Островский – прошлое, и не только прошлое. Островский – музей, его типы чиновничьей, помещичьей и купеческой Руси навсегда канули в Лету (стр. 219).

ПЕРВОИСТОЧНИК Островский – прошлое, и не только прошлое. Островский-музей, его типы чиновничьей, помещичьей и купеческой Руси – достояние паноптикума, парад масок («Комсомольская правда», 7 февраля 1926 года).

«Горячее сердце» в МХАТе – это шаг по пути нового сценического толкования Островского, но шаг все-таки нерешительный, половинчатый. Отсюда некоторое смешение стилей: с одной стороны – яркий шарж, броская карикатура… (стр. 220).

«Бронепоезд 14 – 69» в МХАТе «поставлен в обычной для театра реалистической манере…»(стр. 239).

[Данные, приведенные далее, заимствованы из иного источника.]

import Literature.Analysis.FluidPDE.LerayHopfMild
import Literature.Analysis.FluidPDE.SolenoidalTruncation
import Literature.Analysis.UnboundedOperators.HeatFlowCalculus

/-!
# Leray–Hopf weak solutions are mild: the duality identity for `H¹_σ` test fields

Analysis/FluidPDE support file. It serves the discharge of the named fact
`Literature.Analysis.FluidPDE.tao2011_duhamelNonlinearSpeed_unit` (`TaoBoundedTotalSpeed.lean`: the
nonlinear part of Tao 2011, Prop. 9.1, *bounded total speed*, arXiv:1108.1165, §9), whose proof
evaluates the Duhamel formula of a finite energy classical solution pointwise by testing it against
the divergence-free fields `P(g e)` (`g` a bump, `e` a direction, `P` the Leray projector). These
test fields are smooth and square integrable with square-integrable gradient, but they are **not
compactly supported** (they decay like `|x|⁻³`), so the tree's duality identity
`IsLerayHopfOn.integral_inner_eq_mild` (`LerayHopfMild.lean`, tests in `C_{c,σ}^∞`) does not apply
to them directly. This file extends that identity to the whole class `H¹_σ`.

**Main result** (`IsLerayHopfOn.integral_inner_eq_mild_of_hasWeakGradient`, proved). Let `E` be a
real inner product space of dimension `3`, `0 < ν`, `0 < T`, `u₀ ∈ L²(E; E)`, `u` a Leray–Hopf weak
solution of the unforced Navier–Stokes system on `E × [0, T)` with datum `u₀`
(`Fluid.IsLerayHopfOn T ν 0 u₀ u`), and let `φ ∈ L²(E; E)` be weakly divergence free with a weak
gradient `G`, `∫ |G|² < ∞`. Then for every `t ∈ (0, T]`,

  `⟨u(t), φ⟩ = ⟨u₀, e^{νtΔ}φ⟩ + ∫_{(0,t]} ⟨u(τ), (u(τ)·∇) e^{ν(t-τ)Δ}φ⟩ dτ`

(Fabes–Jones–Rivière 1972, Thm. 2.1; Lemarié-Rieusset 2016, Prop. 6.5 with Thm. 6.1, where the
integral equation is stated against all sufficiently decaying divergence-free tests).

## Proof

By the density of `C_{c,σ}^∞` in `H¹_σ` (tree: `Fluid.exists_isDivFree_test_approx`,
`SolenoidalTruncation.lean`) choose divergence-free test fields `Φₙ` with `‖Φₙ - φ‖₂ ≤ 1/(n+1)` and
`∫ |DΦₙ - G|² ≤ 1/(n+1)`, apply the compactly supported identity to each `Φₙ` and pass to the
limit in its three terms:
* `⟨u(t), Φₙ⟩ → ⟨u(t), φ⟩` and `⟨u₀, e^{νtΔ}Φₙ⟩ → ⟨u₀, e^{νtΔ}φ⟩` by Cauchy–Schwarz and the `L²`
  contraction of the heat flow;
* for the nonlinear term, at a.e. `τ ∈ (0, t)` the slice `u(τ)` lies in `L⁴` and
  `|∫⟨u, ((A₁ - A₂)·)u⟩| ≤ ‖A₁ - A₂‖_{L²_F} ‖u(τ)‖₄²` (`lintegral_enorm_inner_apply_le`), where the
  difference of the caloric gradients is `D(e^{sΔ}Φₙ) - D(e^{sΔ}φ) = e^{sΔ}(DΦₙ - G)` — the
  derivative falls on the data, classically for `Φₙ` and **weakly for `φ`**
  (`HasWeakGradient.fderiv_heatExtension_apply`: differentiate under the integral and integrate by
  parts with the weak gradient against the Gaussian weight, via the tree's cut-off extension
  `HasWeakGradient.integral_inner_fderiv_apply_of_memLp`) — so that
  `‖D(e^{sΔ}Φₙ) - D(e^{sΔ}φ)‖²_{L²_F} ≤ ∫|DΦₙ - G|² ≤ 1/(n+1)`
  (`lintegral_frobeniusNormSq_fderiv_heatExtension_sub_le`), and `∫₀ᵀ ‖u‖₄² < ∞`
  (`IsLerayHopfOn.lintegral_eLpNorm_four_sq_lt_top`) gives the convergence of the time integrals;
  the limit integrand is measurable as an a.e. limit and integrable by the same bound.

## Contents

* `heatExtension_sub_of_memLp`, `continuous_fderiv_heatExtension_of_memLp`: small calculus facts
  for the caloric extension on `Lᵖ`;
* `HasWeakGradient.fderiv_heatExtension_apply`: `∂ᵥ(e^{tΔ}φ) = e^{tΔ}(G v)` for `φ ∈ L²` with weak
  gradient `G`, `G v ∈ L²`;
* `lintegral_frobeniusNormSq_fderiv_heatExtension_sub_le`: Frobenius `L²` control of the caloric
  gradients by the data;
* `continuous_uncurry_fderiv_heatTest`: joint continuity of `(σ, x) ↦ D(e^{νσΔ}Φ)(x)` for a test
  field `Φ`;
* `IsLerayHopfOn.integral_inner_eq_mild_of_hasWeakGradient`: the main result.

## Mathlib / tree search

Mathlib (this pin) has no heat semigroup on functions and no weak/mild Navier–Stokes theory; used
from Mathlib: `MeasureTheory.Measure.measurePreserving_sub_left`, `integral_inner`,
`ext_inner_left`, `aestronglyMeasurable_of_tendsto_ae`, `AEStronglyMeasurable.integral_prod_right'`,
`continuous_clm_apply`. Tree (`lean search 'integral_inner_eq_mild|fderiv_heatExtension|isDivFree_test_approx' --decl`):
the compactly supported identity `IsLerayHopfOn.integral_inner_eq_mild` and its toolkit
(`LerayHopfMild`, `LerayHopfH1Test`: `lintegral_enorm_inner_apply_le`,
`integrable_inner_apply_of_holder`, `tendsto_of_enorm_sub_le`), the heat-flow calculus
(`UnboundedOperators/HeatFlowCalculus`: `fderiv_heatExtension_apply_eq_integral`,
`fderiv_heatExtension_apply_eq_heatExtension_fderiv` — the `C¹` case of the commutation, whose
proof is followed here —, `memLp_fderiv_heatKernel_apply`, `integrable_temperate_mul_heatKernel_smul`),
and the density theorem `exists_isDivFree_test_approx` (`SolenoidalTruncation`); no prior
`H¹_σ` form of the duality identity.

## References

* E. B. Fabes, B. F. Jones, N. M. Rivière, *The initial value problem for the Navier–Stokes
  equations with data in `L^p`*, Arch. Rational Mech. Anal. 45 (1972), 222–240, Thm. 2.1
  (`FabesJonesRiviere1972`).
* P. G. Lemarié-Rieusset, *The Navier–Stokes problem in the 21st century*, CRC Press (2016),
  Prop. 6.5, Thm. 6.1, §6.2 (`LemarieRieusset2016`).
* T. Tao, *Localisation and compactness properties of the Navier–Stokes global regularity
  problem*, Anal. PDE 6 (2013) 25–107 = arXiv:1108.1165, §9, proof of Prop. 9.1 ((9.2): the
  Duhamel formula for finite energy almost smooth solutions) (`Tao2011`).
-/

noncomputable section

open MeasureTheory TopologicalSpace Set Function Filter Topology InnerProductSpace
open scoped RealInnerProductSpace ENNReal NNReal ContDiff

namespace Literature.Analysis.FluidPDE

open UnboundedOperators

variable {E : Type*} [NormedAddCommGroup E] [InnerProductSpace ℝ E] [FiniteDimensional ℝ E]
  [MeasurableSpace E] [BorelSpace E]

/-! ### The caloric extension of an `H¹` field: the derivative falls on the weak gradient -/

section HeatWeak

variable {F' : Type*} [NormedAddCommGroup F'] [InnerProductSpace ℝ F'] [FiniteDimensional ℝ F']

/-- **Linearity of the caloric extension on `Lᵖ`**, pointwise: for `f, g ∈ Lᵖ`, `1 ≤ p`,
`0 < t`, `e^{tΔ}(f - g)(x) = e^{tΔ}f(x) - e^{tΔ}g(x)` (both convolution integrals converge
absolutely at every point). [folklore] -/
theorem heatExtension_sub_of_memLp {F : Type*} [NormedAddCommGroup F] [NormedSpace ℝ F]
    {f g : E → F} {p : ℝ≥0∞} (hf : MemLp f p volume) (hg : MemLp g p volume) (hp : 1 ≤ p)
    {t : ℝ} (ht : 0 < t) (x : E) :
    heatExtension (f - g) t x = heatExtension f t x - heatExtension g t x := by
  simp only [heatExtension_eq_integral_sub]
  have hi : ∀ {h : E → F}, MemLp h p volume →
      Integrable (fun y => heatKernel t (x - y) • h y) := by
    intro h hh
    simpa using integrable_temperate_mul_heatKernel_smul ht hh hp
      (Function.HasTemperateGrowth.const 1) x
  rw [← integral_sub (hi hf) (hi hg)]
  exact integral_congr_ae (Eventually.of_forall fun y => by simp [smul_sub])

«Горячее сердце» в МХАТе – это шаг по пути нового сценического толкования Островского, но шаг нерешительный, половинчатый. Отсюда досадное смешение стилей: с одной стороны – яркий шарж, уродливая карикатура… (там же).

Спектакль поставлен в обычной для театра натуралистической манере… («Современный театр», 1927, N13).

Следовательно, и будущих историков будущей истории новый сборник не освободит от необходимости самим полистать страницы старых газет и журналов.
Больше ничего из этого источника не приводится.